Standar kecantikan? Algoritma media sosial membuatnya makin tak realistis. Filter jadi normal. Diet ekstrem dianggap tren.
Ketika Dampak Menjadi Nyata
Apa yang terjadi kalau semua itu dibiarkan?
Beberapa remaja kehilangan minat pada hobi yang dulu disukai. Musik jadi terasa membosankan. Gambar tak lagi menghibur. Nongkrong dengan teman justru bikin makin lelah.
Ada juga yang mulai menarik diri secara sosial. Mereka hadir di kelas tapi tak terhubung. Duduk di meja makan tapi tak benar-benar ada.

AI/Indodailypost
Gangguan tidur? Sangat umum. Banyak yang tidur dengan mata terbuka, pikiran lari ke mana-mana.
Prestasi belajar menurun? Bukan karena malas, tapi karena fokus sudah dikalahkan oleh kecemasan.
Bahkan, ada yang mulai memikirkan untuk menyakiti diri sendiri, karena merasa itu satu-satunya cara untuk “merasa sesuatu.”
Kenapa Bantuan Sulit Ditemukan?
Meski masalahnya besar, yang mencari bantuan profesional hanya 2,6% dari total remaja terdampak.
Alasannya?
👉Takut dianggap lemah.
👉 Takut divonis “gila”.
👉 Takut membuat orang tua kecewa.
👉 Tak tahu harus mulai dari mana.
Stigma gangguan mental masih sangat kuat. Masih ada guru yang bilang, “Jangan lebay.” Masih ada orang tua yang berkata, “Itu hanya kurang ibadah.” Padahal, kesehatan mental remaja butuh pemahaman, bukan penghakiman.
Harapan: Cahaya yang Masih Menyala
Namun tidak semuanya gelap.
Dinda, suatu malam, membaca postingan dari seorang publik figur yang terbuka soal perjuangannya melawan depresi. Ia membaca komentar dari ribuan remaja lain yang merasakan hal serupa.
Saat itu, Dinda merasa: aku tidak sendirian.
Dan untuk pertama kalinya, ia mengirim pesan pada guru BK di sekolahnya.

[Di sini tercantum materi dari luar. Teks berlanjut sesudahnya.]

import Mathlib
import Literature.Analysis.FluidPDE.PoincareBall
import Literature.Analysis.FluidPDE.SuitableWeakRescaling
import Literature.Analysis.FluidPDE.SereginSverakPressureProofs
import Literature.Analysis.FluidPDE.BlowupFarField
import Literature.Analysis.FluidPDE.SereginSverak2002VertexBlowupLimit
import Literature.Analysis.FluidPDE.NSSuitableESS
import Literature.Analysis.FluidPDE.ESSLocalHolderHolds
import Literature.Analysis.FluidPDE.ESSLocalHolderBlowupLimit
import Literature.Analysis.FluidPDE.LocalTypeIScaling
import Literature.Analysis.FluidPDE.LocalTypeIPersistenceHolds
import Literature.Analysis.FluidPDE.LocalTypeICongr
import Literature.Analysis.FluidPDE.LeraySuitableWeakSolutions
import Literature.Analysis.FluidPDE.NSWeakStrongUniquenessHolds
import Literature.Analysis.FluidPDE.TaoLocalisationHolds
import Literature.Analysis.FluidPDE.TaoLocalisationProofs
import Literature.Analysis.FluidPDE.KatoMaximalTimeSingular
import Literature.Analysis.FluidPDE.TypeIRateScaledEnergyBound
import Literature.Analysis.FluidPDE.SereginSverak2002PressureLowerBoundProofs
import Literature.Analysis.FluidPDE.NSLerayHopfABCScaling
import Literature.Analysis.FluidPDE.NSTimeRescaleClassical
import Literature.Analysis.FluidPDE.NSViscosityRescaling
import Literature.Analysis.FluidPDE.TypeIAncientMildRescale
import Literature.Analysis.FluidPDE.SelfSimilar
import Literature.Analysis.FluidPDE.AncientAxisymmetricTypeILiouville
import Literature.Analysis.FluidPDE.CKNLocalEnergyEstimate
import Literature.Analysis.FluidPDE.CKNPressureEstimate
import Literature.Analysis.FluidPDE.CKNUnforcedOneScaleRRS
import Literature.Analysis.FluidPDE.CKNLocalRegularityRRSPressure
import Literature.Analysis.FluidPDE.RusinSverakSingularityStabilityEpsilon
import Literature.Analysis.FluidPDE.CKNScalingExtras
import Literature.Analysis.FluidPDE.CKNLocalRegularityRRSStep3
import Literature.Analysis.FluidPDE.PineauVicolOneSliceProofs
import Literature.Analysis.FluidPDE.TsaiLocalEnergyProofs

/-!
# Rate floor for crux `ScarEnvelopeTypeI` (stmt-NavierStokesRegularity-23843) — Part O1–O2: the rate controls `C` by `A`; the CKN engines at a general cylinder

Part O1–O2 of the ROUND-35 plate («THE FLOOR IS A THEOREM»): O1 `cknC_le_of_rate` — a pointwise Type-I rate
`√(-t)‖u‖ ≤ ε` on `Q_r(z)` gives `C(r; z) ≤ 2ε·A(r; z)`; O2 the tree's local-energy master inequality transported to a
general cylinder (`MasterIneq`, `localEnergy_master_scaled`) and the REAL forms `real_master`, `real_pressure'`.

PROVENANCE: declaration texts VERBATIM from the HOME plate of the instrument seat nsreg-p3 g26 (cell
`pub/ns-regularity-ideate`): `round-35/Tangent35prep.lean` v9 (sha16 `ce6f8ea4cb093fca`; = ROUND-34 plate v8
`84f56c3bc8f4da24` VERBATIM + Part O), scored PASS by referee ref3 g26 (`SCORE-p3-ROUND-35-0828.md`); the author cannot
write under `Theorems/` (`perm.theorems-prover-only`); landed by the prover ns-es-p1 g5 as landing hand of record
(director-ns DIRECTOR-NS #237 (3)), split into ≤ 400-line modules, namespace
`Summit.NavierStokesRegularity.NavierStokesRegularity.Cruxes.ScarEnvelopeTypeI.ZoomDictionary.Floor` for the plate's `NsregP3.R35O` (and `Summit.NavierStokesRegularity.NavierStokesRegularity.Cruxes.ScarEnvelopeTypeI.ZoomDictionary`
for its `NsregP3.R30P`, as in the 26 landed dictionary / satellite-tower modules), `E3` spelled out, one-line
docstrings added where the plate had none.  `--supports stmt-NavierStokesRegularity-23843 --as helper`.

HONEST FRAMING: an effective ε-regularity INSTRUMENT inside the Type-I box, proved from the tree's CKN engines
(`localEnergy_master`, `pressureEstimate_holds`, `RRS2016.theorem15_3_holds`) — no compactness, no Liouville theorem,
no hypothesis taken from print; it bears on the crux `TypeIQuarterGate.ScarEnvelopeTypeI` (item 23843) only through the
satellite-tower census (Part N's `SmallRateRegularity` hypothesis is discharged on bounded sub-classes).  NO open
statement is proved — 23843, its parent `QuarterLawTypeI`, the route and Navier–Stokes regularity are OPEN.
-/

-- the summit-side namespace repeats a component by design (single-conjunct summit, D-0017)
set_option linter.dupNamespace false
import Summits.Ventures.HodgeKum4.FixedLocus
import Summits.Ventures.HodgeKum4.Theorems.KummerFixedLocusOrbitSpan
import Literature.AlgebraicGeometry.HodgeTheory.IsoTransport
import Literature.AlgebraicGeometry.HodgeTheory.VanishingCohomologyNontrivialProofs
import HarnessLib

/-!
# L3 of the `Kum⁴` blueprint follows from its two inputs (KERNEL step; cell `hodge-kum4`, seat p2)

HONEST FRAMING.  No case of the Hodge conjecture is asserted.  This file PROVES, with no named fact,

  `Kum4TranslationGroup → Kum4FixedFourfoldClasses → Kum4NonInvariantClassesAlgebraic`

(the cell's `Summits/Ventures/HodgeKum4/Statement.lean` for the three `Prop`s): for `X` smooth projective of `Kum⁴`-type, if
`|Γ(X)| = 625`, the `Γ(X)`-non-invariant part `𝒦 ⊂ H⁸(X(ℂ); ℂ)` has dimension `≤ 624`, and there is an
algebraic class `w` (so with algebraic translates `ρ(g)w`) and a functional `φ` with `φ(ρ(g)w) = 1` (`g ≠ 1`),
`φ(w) ≠ 1` — then `𝒦 ⊆ span{ρ(g)w} ⊆ algebraicClasses X 4`, by the orbit-span lemma
(`OrbitSpan.coinvariantsKer_le_span_orbit`) and because `algebraicClasses X 4` is a `ℂ`-subspace.
Also the consumer form for the glue `L2 + L3 ⇒ HC(X)`: every class `c ∈ H⁸` differs from its
`Γ`-average (a `Γ`-INVARIANT class) by an algebraic class (`sub_averageMap_mem_algebraicClasses_of`).
-/

noncomputable section

open CategoryTheory
open Literature.AlgebraicGeometry Literature.AlgebraicGeometry.HodgeTheory
  Literature.AlgebraicGeometry.Hyperkaehler

namespace Summit.Ventures.HodgeKum4

/-- Under `Kum4TranslationGroup`, `Γ(X)` is finite (of order `625`). -/
theorem finite_autFixingH2H3_of (hΓ : Kum4TranslationGroup) {X : Motives.SchemeOver ℂ}
    (hX : Motives.IsSmoothProjective 8 X) (hK : IsOfGeneralizedKummerType 4 X) :
    Finite (autFixingH2H3 X) :=
  Nat.finite_of_card_ne_zero (by rw [(hΓ hX hK).1]; norm_num)

/-- **Translates of algebraic classes are algebraic**: `ρ(g) w = (g⁻¹)^* w` lies in
`algebraicClasses X 4` if `w` does — pull-back along an automorphism preserves the support
filtration (the tree's `HodgeTheory.mem_algebraicClasses_map_iff_of_iso`, Grothendieck 1969 §1). -/
theorem middleRep_mem_algebraicClasses {X : Motives.SchemeOver ℂ} {w : complexBetti X 8}
    (hw : w ∈ algebraicClasses X 4) (g : autFixingH2H3 X) :
    middleRep X g w ∈ algebraicClasses X 4 :=
  (mem_algebraicClasses_map_iff_of_iso (p := 4) ((g⁻¹ : autFixingH2H3 X).val) (c := w)).2 hw

/-- **The span of the translates `ρ(g) w` of an algebraic class is algebraic**
(`algebraicClasses X 4` is a `ℂ`-subspace of `H⁸(X(ℂ); ℂ)` stable under automorphisms). -/
theorem span_orbit_le_algebraicClasses {X : Motives.SchemeOver ℂ} {w : complexBetti X 8}
    (halg : w ∈ algebraicClasses X 4) :
    Submodule.span ℂ (Set.range fun g : autFixingH2H3 X => middleRep X g w) ≤
      algebraicClasses X 4 := by
  rw [Submodule.span_le]
  rintro _ ⟨g, rfl⟩
  exact middleRep_mem_algebraicClasses halg g

/-- **KERNEL STEP `F_Γ ⇒ I ⇒ L3`.**  For `X` smooth projective of `Kum⁴`-type: `|Γ(X)| = 625`,
`dim 𝒦 ≤ 624`, and an algebraic class `w` with Gram functional `φ`
(`φ(ρ(g)w) = 1` for `g ≠ 1`, `φ(w) ≠ 1`) give `𝒦 ⊆ span{ρ(g)w} ⊆ algebraicClasses X 4`
(orbit-span lemma `OrbitSpan.coinvariantsKer_le_span_orbit`; `H⁸(X(ℂ); ℂ)` is finite-dimensional
for smooth projective `X`, `finite_complexBetti`). -/
theorem kum4NonInvariantClassesAlgebraic_of (hΓ : Kum4TranslationGroup)
    (hW : Kum4FixedFourfoldClasses) : Kum4NonInvariantClassesAlgebraic := by
  intro X hX hK
  obtain ⟨hcard, hdim⟩ := hΓ hX hK
  obtain ⟨w, φ, halg, hφ, hw⟩ := hW hX hK
  haveI : Finite (autFixingH2H3 X) := finite_autFixingH2H3_of hΓ hX hK
  letI : Fintype (autFixingH2H3 X) := Fintype.ofFinite _
  haveI : Module.Finite ℂ (complexBetti X 8) := finite_complexBetti hX 8
  have hcard' : Fintype.card (autFixingH2H3 X) = 625 := by
    rw [← Nat.card_eq_fintype_card]; exact hcard
  exact (OrbitSpan.coinvariantsKer_le_span_orbit (middleRep X) w φ 1 hφ hw (by omega)).trans
    (span_orbit_le_algebraicClasses halg)

/-- **Consumer form for the glue.**  Under the same two inputs, for `X` smooth projective of
`Kum⁴`-type and ANY class `c ∈ H⁸(X(ℂ); ℂ)`: `c` minus its `Γ(X)`-average
`|Γ|⁻¹ Σ_g ρ(g) c` (Mathlib's `Representation.averageMap`, a `Γ(X)`-INVARIANT class,
`Representation.averageMap_invariant`) is an algebraic class of codimension `4`.  (With L2 — every
`Γ`-invariant rational Hodge class is algebraic — this gives the Hodge conjecture in degree `8`.)
The `Fintype`/`Invertible` instances are supplied by the consumer (`Fintype.ofFinite`,
`invertibleOfNonzero`; `|Γ| = 625 ≠ 0` in `ℂ`). -/
theorem sub_averageMap_mem_algebraicClasses_of (hΓ : Kum4TranslationGroup)
    (hW : Kum4FixedFourfoldClasses) {X : Motives.SchemeOver ℂ}
    (hX : Motives.IsSmoothProjective 8 X) (hK : IsOfGeneralizedKummerType 4 X)
    [Fintype (autFixingH2H3 X)] [Invertible (Fintype.card (autFixingH2H3 X) : ℂ)]
    (c : complexBetti X 8) :
    c - (middleRep X).averageMap c ∈ algebraicClasses X 4 := by
  obtain ⟨hcard, hdim⟩ := hΓ hX hK
  obtain ⟨w, φ, halg, hφ, hw⟩ := hW hX hK
  haveI : Module.Finite ℂ (complexBetti X 8) := finite_complexBetti hX 8
  have hcard' : Fintype.card (autFixingH2H3 X) = 625 := by
    rw [← Nat.card_eq_fintype_card]; exact hcard
  exact (OrbitSpan.coinvariantsKer_le_span_orbit (middleRep X) w φ 1 hφ hw (by omega)).trans
    (span_orbit_le_algebraicClasses halg) (OrbitSpan.sub_averageMap_mem_coinvariantsKer _ c)

/-- **All or nothing, for the record**: under the two inputs the non-invariant part has dimension
EXACTLY `624` (each non-trivial character of `Γ ≅ (ℤ/5)⁴` occurs once in `H⁸`), by
`OrbitSpan.finrank_coinvariantsKer_add_one`. -/
theorem finrank_nonInvariant_eq_of (hΓ : Kum4TranslationGroup) (hW : Kum4FixedFourfoldClasses)
    {X : Motives.SchemeOver ℂ} (hX : Motives.IsSmoothProjective 8 X)
    (hK : IsOfGeneralizedKummerType 4 X) :
    Module.finrank ℂ (Representation.Coinvariants.ker (middleRep X)) = 624 := by
  obtain ⟨hcard, hdim⟩ := hΓ hX hK
  obtain ⟨w, φ, -, hφ, hw⟩ := hW hX hK
  haveI : Finite (autFixingH2H3 X) := finite_autFixingH2H3_of hΓ hX hK
  letI : Fintype (autFixingH2H3 X) := Fintype.ofFinite _
  haveI : Module.Finite ℂ (complexBetti X 8) := finite_complexBetti hX 8
  have hcard' : Fintype.card (autFixingH2H3 X) = 625 := by
    rw [← Nat.card_eq_fintype_card]; exact hcard
  have h := OrbitSpan.finrank_coinvariantsKer_add_one (middleRep X) w φ 1 hφ hw (by omega)
  omega

end Summit.Ventures.HodgeKum4

end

Inilah pentingnya representasi dan ruang aman digital. Platform seperti Riliv dan Sehat Jiwa kini mulai jadi tempat curhat alternatif bagi remaja yang takut bertemu langsung.
Kampanye kesehatan mental di sekolah, walaupun belum merata, mulai bermunculan. Ada program pelatihan guru, sesi diskusi terbuka, dan ruang konseling.
Peran Orang Dewasa: Kuncinya Ada di Kita
Perubahan besar sering kali dimulai dari hal kecil. Seorang guru yang bersedia mendengarkan tanpa menghakimi. Seorang ibu yang bertanya, “Kamu lagi cemas ya?” tanpa nada menyalahkan. Seorang teman sebaya yang berkata, “Kita cari bantuan bareng, yuk.”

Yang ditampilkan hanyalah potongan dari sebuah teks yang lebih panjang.